Malam itu Shasa tidur sebentar lalu terbangun lagi, begitulah hingga pagi menjelang. Kepalanya terasa berat, tapi gadis memaksakan ke kampus. Saat akan menuju kelasnya dia berpapasan dengan Khalil, sebisa mungkin dia bersikap biasa saja pada pemuda itu.

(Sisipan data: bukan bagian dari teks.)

/-- `det ρ = ε` inside `𝒪` from the `ℚ̄_p`-form proved in `…DetCyclotomic.lean` (`𝒪 ⊂ ℚ̄_p` is injective; `padicIntToCoeffIntegers` is
`ℤ_p ⊂ ℚ_p ⊂ ℚ̄_p` corestricted). [cite: DarmonDiamondTaylor1995, Thm. 3.1 (d)] -/
theorem det_eq_padicIntToCoeffIntegers_cyclotomicCharacter
    (hdet : ∀ σ : absoluteGaloisGroup ℚ, (((FramedRep.det ρ σ : (↥(padicCoeffIntegers S))ˣ) : ↥(padicCoeffIntegers S)) : PadicAlgCl p) =
      algebraMap ℚ_[p] (PadicAlgCl p) (((GaloisRep.cyclotomicCharacter ℚ p σ : ℤ_[p]ˣ) : ℤ_[p]) : ℚ_[p]))
    (σ : absoluteGaloisGroup ℚ) :
    ((FramedRep.det ρ σ : (↥(padicCoeffIntegers S))ˣ) : ↥(padicCoeffIntegers S)) =
      padicIntToCoeffIntegers S ((GaloisRep.cyclotomicCharacter ℚ p σ : ℤ_[p]ˣ) : ℤ_[p]) :=
  Subtype.ext (by rw [hdet σ, coe_padicIntToCoeffIntegers])

set_option maxHeartbeats 400000 in
/-- **The self-duality tower of `ρ` (K-a).** Let `ρ : Γ_ℚ → GL₂(𝒪)` with `det ρ = ε` (in `𝒪`), `λ : 𝒪 →+ ℤ_p` additive and `ℤ_p`-linear,
and `ζ_k ∈ ℚ̄` with `ζ_k^{p^k} = 1`. Then there is a family `e_k : A_ρ[p^k] → A_ρ[p^k] → ℚ̄` with
`e_k(p^{-k}s, p^{-k}t) = ζ_k^{(λ(s₀t₁ − s₁t₀) mod p^k)}` (value formula on representatives `s, t ∈ T_ρ = 𝒪²`, `T/p^k ≅ A[p^k]`), which is
`μ_{p^k}`-valued, bi-multiplicative and `Γ_ℚ`-EQUIVARIANT: `σ • e_k(a, b) = e_k(σa, σb)` — because `(ρ(σ)s) ∧ (ρ(σ)t) = det ρ(σ)·(s ∧ t) = ε(σ)(s ∧ t)`
and `σζ = ζ^{ε(σ)}`; these are exactly the data binders `(ePk, hμPk, hadd₁Pk, hadd₂Pk, hgalPk)` of `CyclotomicLayer.rhoLayerPairingPk`. If moreover
`ζ_{k+1}^p = ζ_k` the family is a tower: `e_{k+1}(p^{-k-1}s, p^{-k-1}t)^p = e_k(p^{-k}s, p^{-k}t)`.
[cite: Kato2004Asterisque, §14.9 (p. 239)] [cite: Nekovar2006, §0.11] -/
theorem exists_cofreeWedgeTower
    (hdet : ∀ σ : absoluteGaloisGroup ℚ, ((FramedRep.det ρ σ : (↥(padicCoeffIntegers S))ˣ) : ↥(padicCoeffIntegers S)) =
      padicIntToCoeffIntegers S ((GaloisRep.cyclotomicCharacter ℚ p σ : ℤ_[p]ˣ) : ℤ_[p]))
    (lam : ↥(padicCoeffIntegers S) →+ ℤ_[p]) (hlam : ∀ (z : ℤ_[p]) (x : ↥(padicCoeffIntegers S)), lam (padicIntToCoeffIntegers S z * x) = z * lam x)
    (ζ : ℕ → AlgebraicClosure ℚ) (hζ : ∀ k, ζ k ^ (p ^ k) = 1) :
    ∃ ePk : ∀ k : ℕ, ↥(AddSubgroup.torsionBy (Cofree ρ ↥(padicCoeffField S)) ((p ^ k : ℕ) : ℤ)) →
        ↥(AddSubgroup.torsionBy (Cofree ρ ↥(padicCoeffField S)) ((p ^ k : ℕ) : ℤ)) → AlgebraicClosure ℚ,
      (∀ k a b, ePk k a b ^ (p ^ k) = 1) ∧
      (∀ k a₁ a₂ b, ePk k (a₁ + a₂) b = ePk k a₁ b * ePk k a₂ b) ∧
      (∀ k a b₁ b₂, ePk k a (b₁ + b₂) = ePk k a b₁ * ePk k a b₂) ∧
      (∀ k (σ : absoluteGaloisGroup ℚ) (a b : ↥(AddSubgroup.torsionBy (Cofree ρ ↥(padicCoeffField S)) ((p ^ k : ℕ) : ℤ))),
        σ • ePk k a b = ePk k (cofreeTorsionGaloisModule S ρ _ σ a) (cofreeTorsionGaloisModule S ρ _ σ b)) ∧
      (∀ k (s t : Fin 2 → ↥(padicCoeffIntegers S)),
        ePk k (divPowCofreeMkTorsion S ρ k s) (divPowCofreeMkTorsion S ρ k t) =
          ζ k ^ (PadicInt.toZModPow k (lam (s 0 * t 1 - s 1 * t 0))).val) ∧
      ((∀ k, ζ (k + 1) ^ p = ζ k) → ∀ k (s t : Fin 2 → ↥(padicCoeffIntegers S)),
        ePk (k + 1) (divPowCofreeMkTorsion S ρ (k + 1) s) (divPowCofreeMkTorsion S ρ (k + 1) t) ^ p =
          ePk k (divPowCofreeMkTorsion S ρ k s) (divPowCofreeMkTorsion S ρ k t)) := by
  haveI : NeZero (p : ℚ) := ⟨Nat.cast_ne_zero.mpr (Fact.out : p.Prime).ne_zero⟩
  -- the exponent `val k s t = λ(s ∧ t) mod p^k` and its invariance under `s ↦ s + p^k s'`
  let val : ∀ k : ℕ, (Fin 2 → ↥(padicCoeffIntegers S)) → (Fin 2 → ↥(padicCoeffIntegers S)) → ZMod (p ^ k) :=
    fun k s t ↦ PadicInt.toZModPow k (lam (s 0 * t 1 - s 1 * t 0))
  have hpk : ∀ k : ℕ, ((p : ↥(padicCoeffIntegers S))) ^ k = padicIntToCoeffIntegers S ((p : ℤ_[p]) ^ k) := fun k ↦ by
    rw [map_pow, map_natCast]
  have hkill : ∀ (k : ℕ) (c : ↥(padicCoeffIntegers S)), c ∈ Ideal.span {((p : ↥(padicCoeffIntegers S))) ^ k} →
      PadicInt.toZModPow k (lam c) = 0 := by
    intro k c hc
    obtain ⟨c', rfl⟩ := Ideal.mem_span_singleton'.mp hc
    rw [mul_comm, hpk, hlam, map_mul, map_pow, map_natCast, ← Nat.cast_pow, ZMod.natCast_self, zero_mul]
  have hwd : ∀ (k : ℕ) (s s' t t' : Fin 2 → ↥(padicCoeffIntegers S)),
      divPowCofreeMk S ρ k s = divPowCofreeMk S ρ k s' → divPowCofreeMk S ρ k t = divPowCofreeMk S ρ k t' → val k s t = val k s' t' := by
    intro k s s' t t' hs ht
    rw [divPowCofreeMk_eq_iff] at hs ht
    have hdiff : (s 0 * t 1 - s 1 * t 0) - (s' 0 * t' 1 - s' 1 * t' 0) ∈ Ideal.span {((p : ↥(padicCoeffIntegers S))) ^ k} := by
      have : (s 0 * t 1 - s 1 * t 0) - (s' 0 * t' 1 - s' 1 * t' 0) =
          (s 0 - s' 0) * t 1 - (s 1 - s' 1) * t 0 + s' 0 * (t 1 - t' 1) - s' 1 * (t 0 - t' 0) := by ring
      rw [this]
      refine Ideal.sub_mem _ (Ideal.add_mem _ (Ideal.sub_mem _ (Ideal.mul_mem_right _ _ (hs 0)) (Ideal.mul_mem_right _ _ (hs 1)))
        (Ideal.mul_mem_left _ _ (ht 1))) (Ideal.mul_mem_left _ _ (ht 0))
    have := hkill k _ hdiff
    rw [map_sub, map_sub, sub_eq_zero] at this
    exact this
  -- representatives and the family
  let rep : ∀ k : ℕ, ↥(AddSubgroup.torsionBy (Cofree ρ ↥(padicCoeffField S)) ((p ^ k : ℕ) : ℤ)) → (Fin 2 → ↥(padicCoeffIntegers S)) :=
    fun k ↦ Function.surjInv (divPowCofreeMkTorsion_surjective S ρ k)
  have hrep : ∀ k a, divPowCofreeMkTorsion S ρ k (rep k a) = a := fun k ↦ Function.surjInv_eq (divPowCofreeMkTorsion_surjective S ρ k)
  let ePk : ∀ k : ℕ, ↥(AddSubgroup.torsionBy (Cofree ρ ↥(padicCoeffField S)) ((p ^ k : ℕ) : ℤ)) →
      ↥(AddSubgroup.torsionBy (Cofree ρ ↥(padicCoeffField S)) ((p ^ k : ℕ) : ℤ)) → AlgebraicClosure ℚ :=
    fun k a b ↦ ζ k ^ (val k (rep k a) (rep k b)).val
  -- value formula on arbitrary representatives
  have hval : ∀ k (s t : Fin 2 → ↥(padicCoeffIntegers S)),
      ePk k (divPowCofreeMkTorsion S ρ k s) (divPowCofreeMkTorsion S ρ k t) = ζ k ^ (val k s t).val := by
    intro k s t
    change ζ k ^ (val k (rep k _) (rep k _)).val = _
    rw [hwd k (rep k (divPowCofreeMkTorsion S ρ k s)) s (rep k (divPowCofreeMkTorsion S ρ k t)) t
      (congrArg Subtype.val (hrep k (divPowCofreeMkTorsion S ρ k s))) (congrArg Subtype.val (hrep k (divPowCofreeMkTorsion S ρ k t)))]
  refine ⟨ePk, fun k a b ↦ ?_, fun k a₁ a₂ b ↦ ?_, fun k a b₁ b₂ ↦ ?_, fun k σ a b ↦ ?_, hval, fun hζsucc k s t ↦ ?_⟩
  · -- (hμ)
    change (ζ k ^ _) ^ p ^ k = 1
    rw [← pow_mul, mul_comm, pow_mul, hζ k, one_pow]
  · -- (hadd₁)
    obtain ⟨s₁, rfl⟩ := divPowCofreeMkTorsion_surjective S ρ k a₁
    obtain ⟨s₂, rfl⟩ := divPowCofreeMkTorsion_surjective S ρ k a₂
    obtain ⟨t, rfl⟩ := divPowCofreeMkTorsion_surjective S ρ k b
    rw [← map_add, hval, hval, hval, ← pow_val_add (hζ k)]
    congr 2
    change PadicInt.toZModPow k (lam ((s₁ + s₂) 0 * t 1 - (s₁ + s₂) 1 * t 0)) =
      PadicInt.toZModPow k (lam (s₁ 0 * t 1 - s₁ 1 * t 0)) + PadicInt.toZModPow k (lam (s₂ 0 * t 1 - s₂ 1 * t 0))
    rw [← map_add, ← map_add]
    congr 2
    simp only [Pi.add_apply]
    ring
  · -- (hadd₂)
    obtain ⟨s, rfl⟩ := divPowCofreeMkTorsion_surjective S ρ k a
    obtain ⟨t₁, rfl⟩ := divPowCofreeMkTorsion_surjective S ρ k b₁
    obtain ⟨t₂, rfl⟩ := divPowCofreeMkTorsion_surjective S ρ k b₂
    rw [← map_add, hval, hval, hval, ← pow_val_add (hζ k)]
    congr 2
    change PadicInt.toZModPow k (lam (s 0 * (t₁ + t₂) 1 - s 1 * (t₁ + t₂) 0)) =
      PadicInt.toZModPow k (lam (s 0 * t₁ 1 - s 1 * t₁ 0)) + PadicInt.toZModPow k (lam (s 0 * t₂ 1 - s 1 * t₂ 0))
    rw [← map_add, ← map_add]
    congr 2
    simp only [Pi.add_apply]
    ring
  · -- (hgal): `σ • a = p^{-k}(ρ(σ)s)`, the wedge picks up `det ρ(σ) = ε(σ)`, and `σζ = ζ^{ε(σ)}`
    obtain ⟨s, rfl⟩ := divPowCofreeMkTorsion_surjective S ρ k a
    obtain ⟨t, rfl⟩ := divPowCofreeMkTorsion_surjective S ρ k b
    set M : Matrix (Fin 2) (Fin 2) ↥(padicCoeffIntegers S) :=
      ((ρ σ : GL (Fin 2) ↥(padicCoeffIntegers S)) : Matrix (Fin 2) (Fin 2) ↥(padicCoeffIntegers S)) with hM
    have hσs : ∀ u : Fin 2 → ↥(padicCoeffIntegers S), cofreeTorsionGaloisModule S ρ _ σ (divPowCofreeMkTorsion S ρ k u) =
        divPowCofreeMkTorsion S ρ k (M *ᵥ u) := fun u ↦ by
      apply Subtype.ext
      rw [cofreeTorsionGaloisModule_apply_apply, AddSubgroup.torsionBy.coe_smul, coe_divPowCofreeMkTorsion_apply,
        coe_divPowCofreeMkTorsion_apply, hM, divPowCofreeMk_smul]
    rw [hσs, hσs, hval, hval]
    -- the exponent of the right-hand side
    have hdetM : M.det = padicIntToCoeffIntegers S ((GaloisRep.cyclotomicCharacter ℚ p σ : ℤ_[p]ˣ) : ℤ_[p]) := by
      rw [← hdet σ, FramedRep.det_apply, Matrix.GeneralLinearGroup.val_det_apply]
    have hvalM : val k (M *ᵥ s) (M *ᵥ t) =
        PadicInt.toZModPow k ((GaloisRep.cyclotomicCharacter ℚ p σ : ℤ_[p]ˣ) : ℤ_[p]) * val k s t := by
      have hw : (M *ᵥ s) 0 * (M *ᵥ t) 1 - (M *ᵥ s) 1 * (M *ᵥ t) 0 = M.det * (s 0 * t 1 - s 1 * t 0) := by
        simp only [Matrix.mulVec, dotProduct, Fin.sum_univ_two, Matrix.det_fin_two]
        ring
      change PadicInt.toZModPow k (lam ((M *ᵥ s) 0 * (M *ᵥ t) 1 - (M *ᵥ s) 1 * (M *ᵥ t) 0)) = _
      rw [hw, hdetM, hlam, map_mul]
    rw [hvalM, mul_comm, pow_val_mul (hζ k)]
    -- the left-hand side: `σ • ζ^v = (σ • ζ)^v = (ζ^{ε(σ) mod p^k})^v`
    rw [show σ • (ζ k ^ (val k s t).val) = (σ • ζ k) ^ (val k s t).val from
      map_pow (MulSemiringAction.toRingHom (absoluteGaloisGroup ℚ) (AlgebraicClosure ℚ) σ) (ζ k) (val k s t).val,
      GaloisRep.cyclotomicCharacter_spec ℚ p σ (ζ k) (hζ k), ← pow_mul, ← pow_mul, mul_comm]
  · -- tower on representatives: `(ζ_{k+1}^{v_{k+1}})^p = ζ_k^{v_k}` with `v_{k+1} ≡ v_k (mod p^k)`
    rw [hval, hval, ← pow_mul, mul_comm, pow_mul, hζsucc k]
    refine pow_eq_pow_val (hζ k) (val k s t) _ ?_
    change ((PadicInt.toZModPow (k + 1) (lam (s 0 * t 1 - s 1 * t 0))).val : ZMod (p ^ k)) =
      PadicInt.toZModPow k (lam (s 0 * t 1 - s 1 * t 0))
    rw [ZMod.natCast_val, ← PadicInt.zmod_cast_comp_toZModPow k (k + 1) (Nat.le_succ k)]
    rfl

"Pagi, Dek," sapa Khalil sambil menatap wajah Shasa.
"Juga, Kak."
"Ngobrol sebentar, Dek bisa?"
"Boleh, Kak hayu," jawab Shasa berjalan ke arah kursi tak jauh dari tempat mereka berdiri.
"Kenapa mata kamu kaya panda gitu?" tanya Khalil menatap gadis itu intens.
Perhatian Khalil seperti inilah yang terkadang membuat Shasa bingung, kenapa pemuda itu selalu bersikap seakan menyayangi lalu kemudian acuh.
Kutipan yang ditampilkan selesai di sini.